Scholarly Contribution Binary Data
Data Science and Analytics
Tags and Keywords
Trusted By




"No reviews yet"
Free
About
This dataset is specifically designed for binary classification tasks within Natural Language Processing (NLP) research. It comprises an excerpt of data from scholarly NLP articles, where contributions have been meticulously structured for integration into Knowledge Graph infrastructures such as the Open Research Knowledge Graph. The annotations include contribution sentences, scientific terms and their relations extracted from these sentences, and semantic triples. These triples are organised under various information units, including Research Problem, Approach, Model, Code, and Dataset, among others. The primary purpose of this dataset is to facilitate the training of models to identify statements within research papers as either contributing or non-contributing to the overall research.
Columns
- contents: This column contains the textual statements extracted from scholarly articles.
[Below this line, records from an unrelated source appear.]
import Summits.RiemannHypothesis.RiemannHypothesis.Theorems.TiltedLandingLaw421R3PurseHalf
import Summits.RiemannHypothesis.RiemannHypothesis.Theses.EarlyAppointments

/-! # trkD_v4q (half) — skeleton DRAFT for `TiltedLandingLaw421R` at `halfPurse` (C4 g29). -/

namespace Summit.RiemannHypothesis.RiemannHypothesis.Cruxes.TiltedLandingLaw421R.TrkDV4Q

set_option linter.dupNamespace false

theorem stub_restSuccBotQ : RhW08.SealSwapQ.RestSuccBotQ := by
  sorry

theorem stub_restRateBotQP : RhW08.PurseP.RestRateBotPQ RhW08.PurseP.halfPurse := by
  sorry

theorem TiltedLandingLaw421R_of : Summit.RiemannHypothesis.RiemannHypothesis.Theses.EarlyAppointments.TiltedLandingLaw421R :=
  RhW08.PurseP.law421Half_of_succ_rate stub_restSuccBotQ stub_restRateBotQP

end Summit.RiemannHypothesis.RiemannHypothesis.Cruxes.TiltedLandingLaw421R.TrkDV4Q
import Summits.Ventures.AbcSig.Rows.TemplateAB
import Summits.Ventures.AbcSig.Levels.N74
import Summits.Ventures.AbcSig.Levels.N296

/-!
# Venture AbcSig — ROW `C2aL37A45AB`: `37^m·xⁿ + 2^a·yⁿ = z²` (SECOND coefficient distribution of the cell; the distribution `xⁿ + 2^a·37^m·yⁿ = z²` is `Rows/C2aL37A45.lean`), class `a 45` (GENERATED by plean/leanrow.py)

HONEST FRAMING. A row of a COMPUTATION cell (`pub-abcsig`); a CONDITIONAL theorem, no claim on ABC or any summit.
Hypotheses: `BS04Package` (CITED), `DataComplete` at levels [74, 296] (COMPUTED, two-engine certified
level files), and the listed per-orbit exclusions `hX_…` (CITED — e.g. the cell's M6 Eisenstein certificates; the
row's R5 cell names each). Everything else is kernel-checked (`Rows/TemplateAB.lean`, `Levels/N….lean` — the SAME level files as the first distribution). Exponent
range: prime `n ≥ 11`, `n ≠ 37`; `B = 2^a 37^m` with `a, m < n` (n-th-power free).

-/

namespace Summit.Ventures.AbcSig

/-- Row `C2aL37A45AB`: second coefficient distribution `37^m·xⁿ + 2^a·yⁿ = z²` (see module docstring). -/
theorem row_C2aL37A45AB (M : NewformModel) (hP : M.BS04Package)
    (hD74 : M.DataComplete 74 level74Orbits) (hD296 : M.DataComplete 296 level296Orbits)
    (n : ℕ) (hn : n.Prime) (hmin : 11 ≤ n) (hnℓ : n ≠ 37) (a m : ℕ) (ha : a = 4 ∨ a = 5) (hm : 1 ≤ m) (han : a < n) (hmn : m < n)
    (hX_orbit_74_1 : n ∈ ([19] : List ℕ) → M.Excludes 74 orbit_74_1 (famAB (37 ^ m) (2 ^ a) n (fun _ _ => True)))
    (x y z : ℤ) (hxy1 : x * y ≠ 1) (hxy2 : x * y ≠ -1) : ¬ IsPrimitiveSolution (37 ^ m) (2 ^ a) 1 n x y z := by
  have hℓ : Nat.Prime 37 := by norm_num
  have h7 : 7 ≤ n := by omega
  have hS74 :=
    (level74_sieve n hn h7 (fun o => M.Excludes 74 o (famAB (37 ^ m) (2 ^ a) n (fun _ _ => True))) hX_orbit_74_1)
  have hS296 :=
    (level296_sieve n hn h7 (fun o => M.Excludes 296 o (famAB (37 ^ m) (2 ^ a) n (fun _ _ => True))) (fun h => absurd h (by simp only [List.mem_cons, List.not_mem_nil, or_false]; omega)))
  exact rowC2aAB_a45 37 hℓ (by norm_num) M hP n hn h7 hnℓ hD296 hD74 a m ha hm han hmn
    hS296
    hS74 x y z hxy1 hxy2

end Summit.Ventures.AbcSig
- label: This column holds a binary value, '0' or '1', indicating the classification of the corresponding statement. In this dataset, '0' represents a contributing statement in a research paper, while '1' represents a non-contributing statement.
Distribution
The dataset is typically provided in a CSV file format. It is derived from NLP scholarly articles and is structured to enable binary classification. The dataset contains a total of 55,201 unique statements, with 50,137 statements classified under one label (presumably '0') and 5,064 under the other (presumably '1'). Specific details regarding the exact number of rows or records beyond these label counts are not available. A script is needed to compile the data for use.
Usage
This dataset is ideal for a variety of applications in machine learning and NLP. It can be effectively used for:
- Training and evaluating binary classification models to distinguish between contributing and non-contributing statements in academic texts.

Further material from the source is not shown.